Signalen over deze impact komen bijvoorbeeld uit de rapporten die Europol jaarlijks over encryptie uitbrengt1, de Europese Raadsresolutie op encryptie2 en het «National Center for Missing & Exploited Children».3 Om het belang van cybersecurity, fundamentele rechten en de opsporing te kunnen afwegen en in balans te brengen is het nodig meer inzicht te verkrijgen naar de effecten van encryptie op de opsporing. Om deze reden is het WODC gevraagd om hiernaar onderzoek te doen.

De onderzoekers hebben ervoor gekozen in plaats van de impact, de rol van encryptie in de opsporing te onderzoeken. Deze rol werkt twee kanten uit. Encryptie speelt enerzijds een belemmerende rol in de opsporing, maar anderzijds ook een praktische om de opsporing te verbeteren. Daarbij geven de onderzoekers aan dat alles overziend kan worden geconcludeerd dat het niet goed mogelijk is om die rol in kwantitatieve termen weer te geven. Dit geldt zowel voor de positieve als negatieve rol. Er kan niet worden vastgesteld hoeveel zaken er vanwege encryptie niet worden opgelost en/of hoeveel tijd er door de encryptie verloren gaat. Tegelijk kan ook niet worden vastgesteld hoeveel zaken er extra worden opgelost en/of hoeveel tijd wordt gewonnen. Dát encryptie een grote rol speelt in opsporingsonderzoeken wordt echter wel duidelijk.

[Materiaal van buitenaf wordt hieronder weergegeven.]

import Summits.Ventures.Crystal3D.Theorems.StickyWulffConstantCoaxialWallLawWordRigidityMulti
import HarnessLib

/-!
# Word rigidity ACROSS root families, letterwise: equal slot dozens force equal letters up to sign

HONEST FRAMING. Part of the venture `Summits/Ventures/Crystal3D` (cell `crystal3d-full`), helper for the crux
`CoaxialWallLaw` (stmt-Ventures-19481) of `route-Ventures-StickyWulffConstant`, REGISTERED line `WallLedgerF`
(planner cf-p1), open stub `stub_coaxialTwoSlabAdhesion` (general fillings).  Rung credit only; F-C1 not moved.
Brick (B1′) of memo HOME/wall-19481-p2/F-NEXT-SPEC.md §S1 (19481-p2 g4), the enabling lemma of the TWO-PLATE count of
twin pairs: `…WordRigidityMulti.foldl_reflect_eq_of_glued_mapsTo` (B1) proves that two menu chains with the same slot dozen
have the same length and the same frame MAP; its induction in fact peels the two chains letter by letter, the deepest
letters being equal or antipodal at every step.  This file records that stronger, LETTERWISE conclusion:

* `foldl_reflect_letters_of_glued_mapsTo` — menu chains `α, α′` whose glued mirror chain `α ++ α′.reverse` maps the slots
  into the slots agree letter by letter up to sign (`List.Forall₂ (μ′ = μ ∨ μ′ = −μ)`).
* `word_letters_of_image_eq_of_chain` — two menu-chain words with the same slot dozen agree letterwise up to sign;
  `word_deepest_of_image_eq_of_chain` — in particular their DEEPEST letters (the first mirrors applied) are equal or
  antipodal.  Use (memo §S1, LEMMA X″): a bottom-plate word of an in-plane root `r` has a deepest letter OBLIQUE to `r`
  (`⟪r, μ⟫ = √(2/3)`, well-formedness), a top-plate word written in the bottom system has the co-axial normal `ν₀ ⟂ r` as
  its deepest letter, so the two can never present the same slot dozen at a ball — the equal-image cases of LEMMA X
  disappear for bottom-versus-top states of the same root.

WHAT THIS IS NOT: not LEMMA X″ itself, not the two-plate count; F-C1 not moved.
-/

noncomputable section

namespace Summit.Ventures.Crystal3D.Theorems

open Summit.Ventures.Crystal3D Finset
open scoped InnerProductSpace

section Multi

variable {F : List (EuclideanSpace ℝ (Fin 3)) → (EuclideanSpace ℝ (Fin 3) ≃ₗᵢ[ℝ] EuclideanSpace ℝ (Fin 3))}

/-- **Letterwise cross-family rigidity, core.**  Two menu chains whose glued mirror chain `α ++ α′.reverse` maps the
slots into the slots agree letter by letter up to sign.  See the module docstring. -/
theorem foldl_reflect_letters_of_glued_mapsTo :
    ∀ (α α' : List (EuclideanSpace ℝ (Fin 3))),
      (∀ μ ∈ α, ‖μ‖ = 1 ∧
        ∀ w ∈ fccSlots, ⟪w, μ⟫_ℝ = 0 ∨ ⟪w, μ⟫_ℝ = Real.sqrt (2 / 3) ∨ ⟪w, μ⟫_ℝ = -Real.sqrt (2 / 3)) →
      (∀ μ ∈ α', ‖μ‖ = 1 ∧
        ∀ w ∈ fccSlots, ⟪w, μ⟫_ℝ = 0 ∨ ⟪w, μ⟫_ℝ = Real.sqrt (2 / 3) ∨ ⟪w, μ⟫_ℝ = -Real.sqrt (2 / 3)) →
      List.IsChain (fun μ μ' => ⟪μ, μ'⟫_ℝ = 1 / 3 ∨ ⟪μ, μ'⟫_ℝ = -1 / 3) α →
      List.IsChain (fun μ μ' => ⟪μ, μ'⟫_ℝ = 1 / 3 ∨ ⟪μ, μ'⟫_ℝ = -1 / 3) α' →
      (∀ w ∈ fccSlots,
        (α ++ α'.reverse).foldl (fun (y : EuclideanSpace ℝ (Fin 3)) μ => y - (2 * ⟪y, μ⟫_ℝ) • μ) w ∈ fccSlots) →
      List.Forall₂ (fun μ μ' => μ' = μ ∨ μ' = -μ) α α' := by
  intro α
  induction α using List.reverseRecOn with
  | nil =>
    intro α' _ hα' _ hch' hmaps
    rcases List.eq_nil_or_concat' α' with rfl | ⟨l', a', rfl⟩
    · exact List.Forall₂.nil
    · exfalso
      refine foldl_reflect_slots_false (l' ++ [a']).reverse (by simp) ?_ ?_ ?_
      · intro μ hμ; exact hα' μ (List.mem_reverse.1 hμ)
      · rw [List.isChain_reverse]
        exact hch'.imp fun a b h => by rw [real_inner_comm]; exact h
      · intro w hw
        simpa using hmaps w hw
  | append_singleton l a ih =>
    intro α' hα hα' hch hch' hmaps
    have ha1 : ‖a‖ = 1 := (hα a (by simp)).1
    have ham := (hα a (by simp)).2
    have hl : ∀ μ ∈ l, ‖μ‖ = 1 ∧
        ∀ w ∈ fccSlots, ⟪w, μ⟫_ℝ = 0 ∨ ⟪w, μ⟫_ℝ = Real.sqrt (2 / 3) ∨ ⟪w, μ⟫_ℝ = -Real.sqrt (2 / 3) :=
      fun μ hμ => hα μ (List.mem_append_left _ hμ)
    have hchl : List.IsChain (fun μ μ' => ⟪μ, μ'⟫_ℝ = 1 / 3 ∨ ⟪μ, μ'⟫_ℝ = -1 / 3) l := hch.left_of_append
    rcases List.eq_nil_or_concat' α' with rfl | ⟨l', a', rfl⟩
    · -- `α' = []`: the glued list is `α` itself, a nonempty chain
      exfalso
      refine foldl_reflect_slots_false (l ++ [a]) (by simp) hα hch ?_
      intro w hw
      simpa using hmaps w hw
    · have ha'1 : ‖a'‖ = 1 := (hα' a' (by simp)).1
      have ha'm := (hα' a' (by simp)).2
      have hl' : ∀ μ ∈ l', ‖μ‖ = 1 ∧
          ∀ w ∈ fccSlots, ⟪w, μ⟫_ℝ = 0 ∨ ⟪w, μ⟫_ℝ = Real.sqrt (2 / 3) ∨ ⟪w, μ⟫_ℝ = -Real.sqrt (2 / 3) :=
        fun μ hμ => hα' μ (List.mem_append_left _ hμ)
      have hchl' : List.IsChain (fun μ μ' => ⟪μ, μ'⟫_ℝ = 1 / 3 ∨ ⟪μ, μ'⟫_ℝ = -1 / 3) l' := hch'.left_of_append
      -- the glued list is `(l ++ [a]) ++ (a' :: l'.reverse)`
      have hrev : (l' ++ [a']).reverse = a' :: l'.reverse := by simp
      by_cases hsign : a' = a ∨ a' = -a
      · -- the two deepest mirrors cancel: induction
        have hcancel : ∀ z : EuclideanSpace ℝ (Fin 3),
            (z - (2 * ⟪z, a⟫_ℝ) • a) - (2 * ⟪z - (2 * ⟪z, a⟫_ℝ) • a, a'⟫_ℝ) • a' = z := by
          intro z
          rcases hsign with rfl | rfl
          · exact reflect_reflect_unit ha1 z
          · rw [reflect_neg_eq]; exact reflect_reflect_unit ha1 z
        have hmaps' : ∀ w ∈ fccSlots,
            (l ++ l'.reverse).foldl (fun (y : EuclideanSpace ℝ (Fin 3)) μ => y - (2 * ⟪y, μ⟫_ℝ) • μ) w ∈ fccSlots := by
          intro w hw
          have h1 := hmaps w hw
          rw [hrev, List.foldl_append, List.foldl_cons, foldl_reflect_concat, hcancel] at h1
          rw [List.foldl_append]; exact h1
        exact List.rel_append (ih l' hl hl' hchl hchl' hmaps') (List.Forall₂.cons hsign List.Forall₂.nil)
      · -- distinct, non-antipodal deepest letters: the glued list is a nonempty menu chain
        exfalso
        obtain ⟨hne1, hne2⟩ := not_or.1 hsign
        have hjunction : ⟪a, a'⟫_ℝ = 1 / 3 ∨ ⟪a, a'⟫_ℝ = -1 / 3 :=
          menuNormals_chain_of_ne_of_ne_neg ha1 ha'1 ham ha'm (Ne.symm hne1) hne2
        refine foldl_reflect_slots_false ((l ++ [a]) ++ (l' ++ [a']).reverse) (by simp) ?_ ?_ hmaps
        · intro μ hμ
          rcases List.mem_append.1 hμ with h | h
          · exact hα μ h
          · exact hα' μ (List.mem_reverse.1 h)
        · rw [List.isChain_append]
          refine ⟨hch, ?_, ?_⟩
          · rw [List.isChain_reverse]
            exact hch'.imp fun a b h => by rw [real_inner_comm]; exact h
          · intro x hx y hy
            rw [hrev, List.head?_cons, Option.mem_some_iff] at hy
            rw [List.getLast?_concat, Option.mem_some_iff] at hx
            rw [← hx, ← hy]
            exact hjunction

/-- **Letterwise cross-family word rigidity.**  Two menu-chain words with the same slot dozen agree letter by letter up
to sign.  See the module docstring. -/
theorem word_letters_of_image_eq_of_chain (hFc : ∀ μ κ, F (μ :: κ) = ((ℝ ∙ μ)ᗮ.reflection).trans (F κ))
    {κ κ' : List (EuclideanSpace ℝ (Fin 3))}
    (hκ : ∀ μ ∈ κ, ‖μ‖ = 1 ∧
      ∀ w ∈ fccSlots, ⟪w, μ⟫_ℝ = 0 ∨ ⟪w, μ⟫_ℝ = Real.sqrt (2 / 3) ∨ ⟪w, μ⟫_ℝ = -Real.sqrt (2 / 3))
    (hκ' : ∀ μ ∈ κ', ‖μ‖ = 1 ∧
      ∀ w ∈ fccSlots, ⟪w, μ⟫_ℝ = 0 ∨ ⟪w, μ⟫_ℝ = Real.sqrt (2 / 3) ∨ ⟪w, μ⟫_ℝ = -Real.sqrt (2 / 3))
    (hch : List.IsChain (fun μ μ' => ⟪μ, μ'⟫_ℝ = 1 / 3 ∨ ⟪μ, μ'⟫_ℝ = -1 / 3) κ)
    (hch' : List.IsChain (fun μ μ' => ⟪μ, μ'⟫_ℝ = 1 / 3 ∨ ⟪μ, μ'⟫_ℝ = -1 / 3) κ')
    (himg : (F κ : EuclideanSpace ℝ (Fin 3) → EuclideanSpace ℝ (Fin 3)) '' ↑fccSlots =
      (F κ' : EuclideanSpace ℝ (Fin 3) → EuclideanSpace ℝ (Fin 3)) '' ↑fccSlots) :
    List.Forall₂ (fun μ μ' => μ' = μ ∨ μ' = -μ) κ κ' := by
  have hκu : ∀ μ ∈ κ, ‖μ‖ = 1 := fun μ hμ => (hκ μ hμ).1
  have hκ'u : ∀ μ ∈ κ', ‖μ‖ = 1 := fun μ hμ => (hκ' μ hμ).1
  have hFκ : ∀ x, F κ x = F [] (κ.foldl (fun (y : EuclideanSpace ℝ (Fin 3)) μ => y - (2 * ⟪y, μ⟫_ℝ) • μ) x) := by
    intro x
    have := word_F_append_apply hFc κ hκu [] x
    rwa [List.append_nil] at this
  have hFκ' : ∀ x, F κ' x = F [] (κ'.foldl (fun (y : EuclideanSpace ℝ (Fin 3)) μ => y - (2 * ⟪y, μ⟫_ℝ) • μ) x) := by
    intro x
    have := word_F_append_apply hFc κ' hκ'u [] x
    rwa [List.append_nil] at this
  have hmaps : ∀ w ∈ fccSlots,
      (κ ++ κ'.reverse).foldl (fun (y : EuclideanSpace ℝ (Fin 3)) μ => y - (2 * ⟪y, μ⟫_ℝ) • μ) w ∈ fccSlots := by
    intro w hw
    have hmem : (F κ : EuclideanSpace ℝ (Fin 3) → EuclideanSpace ℝ (Fin 3)) w ∈
        (F κ' : EuclideanSpace ℝ (Fin 3) → EuclideanSpace ℝ (Fin 3)) '' ↑fccSlots := by
      rw [← himg]; exact Set.mem_image_of_mem _ (Finset.mem_coe.2 hw)
    obtain ⟨w', hw', heq⟩ := hmem
    rw [Finset.mem_coe] at hw'
    have heq' : κ'.foldl (fun (y : EuclideanSpace ℝ (Fin 3)) μ => y - (2 * ⟪y, μ⟫_ℝ) • μ) w' =
        κ.foldl (fun (y : EuclideanSpace ℝ (Fin 3)) μ => y - (2 * ⟪y, μ⟫_ℝ) • μ) w := by
      apply (F []).injective
      rw [← hFκ, ← hFκ']; exact heq
    have key := foldl_reflect_reverse_foldl κ' hκ'u w'
    rw [heq', ← List.foldl_append] at key
    rw [key]; exact hw'
  exact foldl_reflect_letters_of_glued_mapsTo κ κ' hκ hκ' hch hch' hmaps

/-- **The deepest letters of two menu-chain words with the same slot dozen are equal or antipodal**, and one word is
empty iff the other is.  See the module docstring. -/
theorem word_deepest_of_image_eq_of_chain (hFc : ∀ μ κ, F (μ :: κ) = ((ℝ ∙ μ)ᗮ.reflection).trans (F κ))
    {κ κ' : List (EuclideanSpace ℝ (Fin 3))}
    (hκ : ∀ μ ∈ κ, ‖μ‖ = 1 ∧
      ∀ w ∈ fccSlots, ⟪w, μ⟫_ℝ = 0 ∨ ⟪w, μ⟫_ℝ = Real.sqrt (2 / 3) ∨ ⟪w, μ⟫_ℝ = -Real.sqrt (2 / 3))
    (hκ' : ∀ μ ∈ κ', ‖μ‖ = 1 ∧
      ∀ w ∈ fccSlots, ⟪w, μ⟫_ℝ = 0 ∨ ⟪w, μ⟫_ℝ = Real.sqrt (2 / 3) ∨ ⟪w, μ⟫_ℝ = -Real.sqrt (2 / 3))
    (hch : List.IsChain (fun μ μ' => ⟪μ, μ'⟫_ℝ = 1 / 3 ∨ ⟪μ, μ'⟫_ℝ = -1 / 3) κ)
    (hch' : List.IsChain (fun μ μ' => ⟪μ, μ'⟫_ℝ = 1 / 3 ∨ ⟪μ, μ'⟫_ℝ = -1 / 3) κ')
    (himg : (F κ : EuclideanSpace ℝ (Fin 3) → EuclideanSpace ℝ (Fin 3)) '' ↑fccSlots =
      (F κ' : EuclideanSpace ℝ (Fin 3) → EuclideanSpace ℝ (Fin 3)) '' ↑fccSlots) :
    (κ = [] ↔ κ' = []) ∧
      ∀ (l : List (EuclideanSpace ℝ (Fin 3))) (a : EuclideanSpace ℝ (Fin 3)), κ = l ++ [a] →
        ∃ (l' : List (EuclideanSpace ℝ (Fin 3))) (a' : EuclideanSpace ℝ (Fin 3)), κ' = l' ++ [a'] ∧ (a' = a ∨ a' = -a) := by
  have h := word_letters_of_image_eq_of_chain hFc hκ hκ' hch hch' himg
  refine ⟨?_, ?_⟩
  · constructor
    · intro h0; rw [h0] at h; exact List.forall₂_nil_left_iff.1 h
    · intro h0; rw [h0] at h; exact List.forall₂_nil_right_iff.1 h
  · intro l a hla
    rw [hla] at h
    have h' := List.forall₂_reverse_iff.2 h
    have hrev : (l ++ [a]).reverse = a :: l.reverse := by simp
    rw [hrev] at h'
    obtain ⟨b, u', hab, -, hu⟩ := List.forall₂_cons_left_iff.1 h'
    refine ⟨u'.reverse, b, ?_, hab⟩
    rw [← List.reverse_reverse κ', hu, List.reverse_cons]

end Multi

end Summit.Ventures.Crystal3D.Theorems

end
import Literature.AlgebraicGeometry.Motives.ThickeningTower
import HarnessLib

/-!
# Čech trivialisations on the infinitesimal neighbourhoods of a fibre, in the flat model

Setting (Görtz–Wedhorn II, Lemma 24.72, proof, Step (I)): `T` a `K`-scheme, `x` a point of an
affine open `B ⊆ T` (`Λ = Γ(B, 𝒪_T)`), `P` a `K`-scheme with a morphism `g : P ×_K T → X` to an
integral scheme `X` carrying a Cartier divisor `D = (U_i, f_i)` (the cases of interest are
`X = (X₀ × Y₀) ×_K T`, `g = id` and the slices `g = {x₀} × Y₀ × T`, `X₀ × {y₀} × T`), and a
`Λ`-algebra `R` (`= 𝒪_{T,x}/𝔪^{n+1}` or `κ(x)`) with `ι_R : P ×_K Spec R → P ×_K T`
(`Motives/ThickeningModel`). A **tower cover** (`TowerCover`) is a family of opens `V_a ⊆ X`
inside charts `U_{c(a)}` whose preimages `W_a = g⁻¹V_a ⊆ pr_T⁻¹B` are affine and cover the fibre
over `x`; by `Motives/ThickeningModel` the rings of functions on `ι_R⁻¹W_a`, `ι_R⁻¹(W_a ∩ W_b)`,
… are the flat models `C_a ⊗_Λ R`, `C_ab ⊗_Λ R`, … (`C_S = Γ(W_S, 𝒪_{P × T})`).

This file moves the Čech trivialisations of `(ι_R ≫ g)^*𝒪_X(D)` on the opens `ι_R⁻¹W_a`
(`ChartedCover.CechTriv`, `Motives/CartierDivisorCechTrivialization`) into the model:

* `TowerCover.cocycle 𝒲 a b ∈ C_ab` — the function `g^*(f_{c(a)}/f_{c(b)})` on `W_a ∩ W_b`, with
  the cocycle identity in `C_abc`;
* `TowerCover.ModelTriv 𝒲 R` — units `s_a ∈ C_a ⊗_Λ R` with
  `s_a|_{ab} = (g_ab ⊗ 1) · s_b|_{ab}` (`|_{ab}` = `res ⊗ id`);
* `ModelTriv.toCechTriv` / `ModelTriv.ofCechTriv` — the dictionary with `CechTriv` along
  `ι_R ≫ g` through the model isomorphisms `Γ(ι_R⁻¹W_S) ≅ C_S ⊗_Λ R` (`OpenOver.modelEquiv`) and
  their naturality under restriction (`res_modelHom`);
* `ModelTriv.mapLevel` (change of `R` along `ψ : R → R'`, i.e. restriction to a smaller
  infinitesimal neighbourhood) and `ofCechTriv_restrict_transition` (it matches
  `CechTriv.restrict` along the transition map, `transitionMap_modelHom`);
* `TowerCover.slice` (the tower cover `(q × T)⁻¹W_a` of `P'` for a `K`-morphism `q : P' → P` with
  `q × T` affine), `ModelTriv.mapSlice` (`(q × T)^* ⊗ id`) and `ofCechTriv_restrict_slice` (it
  matches `CechTriv.restrict` along `q × Spec R`, `sliceMap_modelHom`).

Everything is proved; this is bookkeeping for `Motives/CubeStepIObstruction`.

## References

* U. Görtz, T. Wedhorn, *Algebraic Geometry II: Cohomology of Schemes*, Springer Spektrum (2023),
  doi:10.1007/978-3-658-43031-3: Lemma 24.72, proof, Step (I), p. 548. [GortzWedhorn2023]
* U. Görtz, T. Wedhorn, *Algebraic Geometry I: Schemes*, 2nd ed. (2020): (11.6), Prop. 11.15,
  pp. 365–369 (Čech description of line bundles). [GortzWedhorn2020]
-/

universe u

open CategoryTheory CategoryTheory.Limits AlgebraicGeometry MonoidalCategory TopologicalSpace
open CartesianMonoidalCategory TensorProduct Opposite

noncomputable section

namespace Literature.AlgebraicGeometry.Motives

variable {K : Type u} [Field K] {T : SchemeOver K} {B : T.left.Opens}

/-! ### Algebra: compositions of `f ⊗ id` and `id ⊗ ψ` -/

section TensorMaps

variable {Λ : Type u} [CommRing Λ] {A₁ A₂ A₃ R R' : Type u} [CommRing A₁] [CommRing A₂] [CommRing A₃]
  [CommRing R] [CommRing R'] [Algebra Λ A₁] [Algebra Λ A₂] [Algebra Λ A₃] [Algebra Λ R]
  [Algebra Λ R']

/-- `(f' ⊗ id) ∘ (f ⊗ id) = (f' ∘ f) ⊗ id`, pointwise. [folklore] -/
theorem map_id_map_id (f' : A₂ →ₐ[Λ] A₃) (f : A₁ →ₐ[Λ] A₂) (z : A₁ ⊗[Λ] R) :
    Algebra.TensorProduct.map f' (AlgHom.id Λ R) (Algebra.TensorProduct.map f (AlgHom.id Λ R) z) =
      Algebra.TensorProduct.map (f'.comp f) (AlgHom.id Λ R) z := by
  induction z using TensorProduct.induction_on with
  | zero => simp only [map_zero]
  | add z z' hz hz' => simp only [map_add, hz, hz']
  | tmul a r => rfl

/-- `(f ⊗ id) ∘ (id ⊗ ψ) = (id ⊗ ψ) ∘ (f ⊗ id)` (both are `f ⊗ ψ`), pointwise. [folklore] -/
theorem map_id_map_right (f : A₁ →ₐ[Λ] A₂) (ψ : R →ₐ[Λ] R') (z : A₁ ⊗[Λ] R) :
    Algebra.TensorProduct.map f (AlgHom.id Λ R') (Algebra.TensorProduct.map (AlgHom.id Λ A₁) ψ z) =
      Algebra.TensorProduct.map (AlgHom.id Λ A₂) ψ
        (Algebra.TensorProduct.map f (AlgHom.id Λ R) z) := by
  induction z using TensorProduct.induction_on with
  | zero => simp only [map_zero]
  | add z z' hz hz' => simp only [map_add, hz, hz']
  | tmul a r => rfl

/-- Two `Λ`-algebra maps that agree give the same `f ⊗ id`. [folklore] -/
theorem map_congr_left {f f' : A₁ →ₐ[Λ] A₂} (h : ∀ a, f a = f' a) (z : A₁ ⊗[Λ] R) :
    Algebra.TensorProduct.map f (AlgHom.id Λ R) z = Algebra.TensorProduct.map f' (AlgHom.id Λ R) z := by
  rw [show f = f' from AlgHom.ext h]

end TensorMaps

/-! ### Tower covers -/

/-- **A tower cover**: for a morphism `g : P ×_K T → X` to an integral scheme with Cartier divisor
`D`, an affine open `B ⊆ T` and a point `x ∈ B`, a family of opens `V_a ⊆ U_{c(a)}` of `X` whose
preimages `W_a = g⁻¹V_a` are affine, lie over `B` and cover the fibre of `P ×_K T → T` over `x` —
the refinement of the chart covering of `D` on which the Čech computations of Step (I) of
Görtz–Wedhorn II, Lemma 24.72 are carried out (`g = id` for the total space, `g` = a slice
`{x₀} × Y₀ × T → X₀ × Y₀ × T` for the comparison maps (24.14.1)). [folklore] -/
structure TowerCover {T : SchemeOver K} {B : T.left.Opens} (x : B) {X : Scheme.{u}} [IsIntegral X]
    (D : CartierDivisor X) (P : SchemeOver K) (g : (P ⊗ T).left ⟶ X) where
  /-- The index type. -/
  κ : Type u
  /-- The opens `V_a ⊆ X`. -/
  V : κ → X.Opens
  /-- A chart of `D` containing `V_a`. -/
  chart : κ → D.ι
  /-- `V_a ⊆ U_{c(a)}`. -/
  V_le : ∀ a, V a ≤ D.U (chart a)
  /-- `g⁻¹V_a` lies over `B`. -/
  preimage_le : ∀ a, g ⁻¹ᵁ V a ≤ (snd P T).left ⁻¹ᵁ B
  /-- `g⁻¹V_a` is affine. -/
  isAffineOpen : ∀ a, IsAffineOpen (g ⁻¹ᵁ V a)
  /-- The `g⁻¹V_a` cover the fibre over `x`. -/
  covers : ∀ y : (P ⊗ T).left, (snd P T).left y = x.1 → ∃ a, y ∈ g ⁻¹ᵁ V a

namespace TowerCover

variable {x : B} {X : Scheme.{u}} [IsIntegral X] {D : CartierDivisor X} {P : SchemeOver K}
  {g : (P ⊗ T).left ⟶ X} (𝒲 : TowerCover x D P g)

/-- The underlying charted family of opens of `X` (`Motives/CartierDivisorCechTrivialization`).
[folklore] -/
def toChartedCover : D.ChartedCover := ⟨𝒲.κ, 𝒲.V, 𝒲.chart, 𝒲.V_le⟩

/-- The opens of the underlying charted family. [folklore] -/
@[simp] theorem toChartedCover_V (a : 𝒲.κ) : 𝒲.toChartedCover.V a = 𝒲.V a := rfl

/-- The charts of the underlying charted family. [folklore] -/
@[simp] theorem toChartedCover_chart (a : 𝒲.κ) : 𝒲.toChartedCover.chart a = 𝒲.chart a := rfl

/-- **`W_a = g⁻¹V_a`** as an open of `P ×_K T` over `B`. [folklore] -/
abbrev W (a : 𝒲.κ) : OpenOver (snd P T).left B := ⟨g ⁻¹ᵁ 𝒲.V a, 𝒲.preimage_le a⟩

/-- `W_ab = W_a ∩ W_b`. [folklore] -/
abbrev W₂ (a b : 𝒲.κ) : OpenOver (snd P T).left B := (𝒲.W a).inf (𝒲.W b)

/-- `W_abd = W_a ∩ W_b ∩ W_d`. [folklore] -/
abbrev W₃ (a b d : 𝒲.κ) : OpenOver (snd P T).left B := ((𝒲.W a).inf (𝒲.W b)).inf (𝒲.W d)

/-- The underlying open of `W_a`. [folklore] -/
@[simp] theorem W_U (a : 𝒲.κ) : (𝒲.W a).U = g ⁻¹ᵁ 𝒲.V a := rfl

/-- `W_ab ⊆ g⁻¹(U_{c(a)} ∩ U_{c(b)})`. [folklore] -/
theorem W₂_le (a b : 𝒲.κ) : (𝒲.W₂ a b).U ≤ g ⁻¹ᵁ (D.U (𝒲.chart a) ⊓ D.U (𝒲.chart b)) :=
  fun _ hy => ⟨𝒲.V_le a hy.1, 𝒲.V_le b hy.2⟩

/-- `W_ab` is affine (`pr_T` separated). [folklore] -/
theorem isAffineOpen_W₂ (hB : IsAffineOpen B) [IsSeparated P.hom] (a b : 𝒲.κ) :
    IsAffineOpen (𝒲.W₂ a b).U :=
  OpenOver.isAffineOpen_inf hB _ _ (𝒲.isAffineOpen a) (𝒲.isAffineOpen b)

/-- `W_abd` is affine. [folklore] -/
theorem isAffineOpen_W₃ (hB : IsAffineOpen B) [IsSeparated P.hom] (a b d : 𝒲.κ) :
    IsAffineOpen (𝒲.W₃ a b d).U :=
  OpenOver.isAffineOpen_inf hB _ _ (𝒲.isAffineOpen_W₂ hB a b) (𝒲.isAffineOpen d)

/-! #### The rings `C_S = Γ(W_S)` and the restriction maps -/

/-- `C_a = Γ(W_a, 𝒪_{P × T})`, a `Γ(B)`-algebra. [folklore] -/
abbrev C (a : 𝒲.κ) : Type u := (𝒲.W a).Sec

/-- `C_ab = Γ(W_a ∩ W_b, 𝒪_{P × T})`. [folklore] -/
abbrev C₂ (a b : 𝒲.κ) : Type u := (𝒲.W₂ a b).Sec

/-- `C_abd = Γ(W_a ∩ W_b ∩ W_d, 𝒪_{P × T})`. [folklore] -/
abbrev C₃ (a b d : 𝒲.κ) : Type u := (𝒲.W₃ a b d).Sec

/-- Restriction `C_a → C_ab`. [folklore] -/
abbrev rl (a b : 𝒲.κ) : 𝒲.C a →ₐ[Γ(T.left, B)] 𝒲.C₂ a b := OpenOver.res inf_le_left

/-- Restriction `C_b → C_ab`. [folklore] -/
abbrev rr (a b : 𝒲.κ) : 𝒲.C b →ₐ[Γ(T.left, B)] 𝒲.C₂ a b := OpenOver.res inf_le_right

/-- Restriction `C_ab → C_abd`. [folklore] -/
abbrev r₁₂ (a b d : 𝒲.κ) : 𝒲.C₂ a b →ₐ[Γ(T.left, B)] 𝒲.C₃ a b d := OpenOver.res inf_le_left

Zoals de onderzoekers beschrijven: «De geïnterviewden vertellen dat encryptie vrijwel overal voorkomt: «er zijn geen zaken met encryptie of zonder encryptie; encryptie is overal.»» In termen van delictscategorieën komt encryptie volgens de geïnterviewden het meest voor bij ondermijning en in vrij grote mate ook bij high impact crimes, maar minder bij veelvoorkomende criminaliteit. Specifiek speelt encryptie het meest een rol bij drugsmisdrijven, kinderporno en cybercrime in ruime en enge zin.

Het onderzoek geeft een waardevol inzicht in hoe diverse betrokkenen in de strafrechtketen omgaan met de versleuteling van gegevens en producten. Uit het onderzoek blijkt hoe complex en veelzijdig het onderwerp is. Het geeft inzicht in de verschillende typen encryptie en de verschillende toepassingen ervan. De geïnterviewden vertellen vanuit hun perspectief wat de rol van encryptie is in het verloop van opsporingsonderzoeken, de opbrengst van opsporingsonderzoeken en bij welke type misdrijf men met encryptie te maken krijgt. Uit het onderzoek worden zowel de voordelen als de nadelen die betrokkenen ervaren duidelijk.

De Minister van Justitie en Veiligheid, D. Yeşilgöz-Zegerius


X Noot
2

Kamerstuk 26 643, nr. 729.

X Noot
3

Statement of the National Center for Missing & Exploited Children Regarding the End-to-End Encryption Discussion. 3 oktober 2019.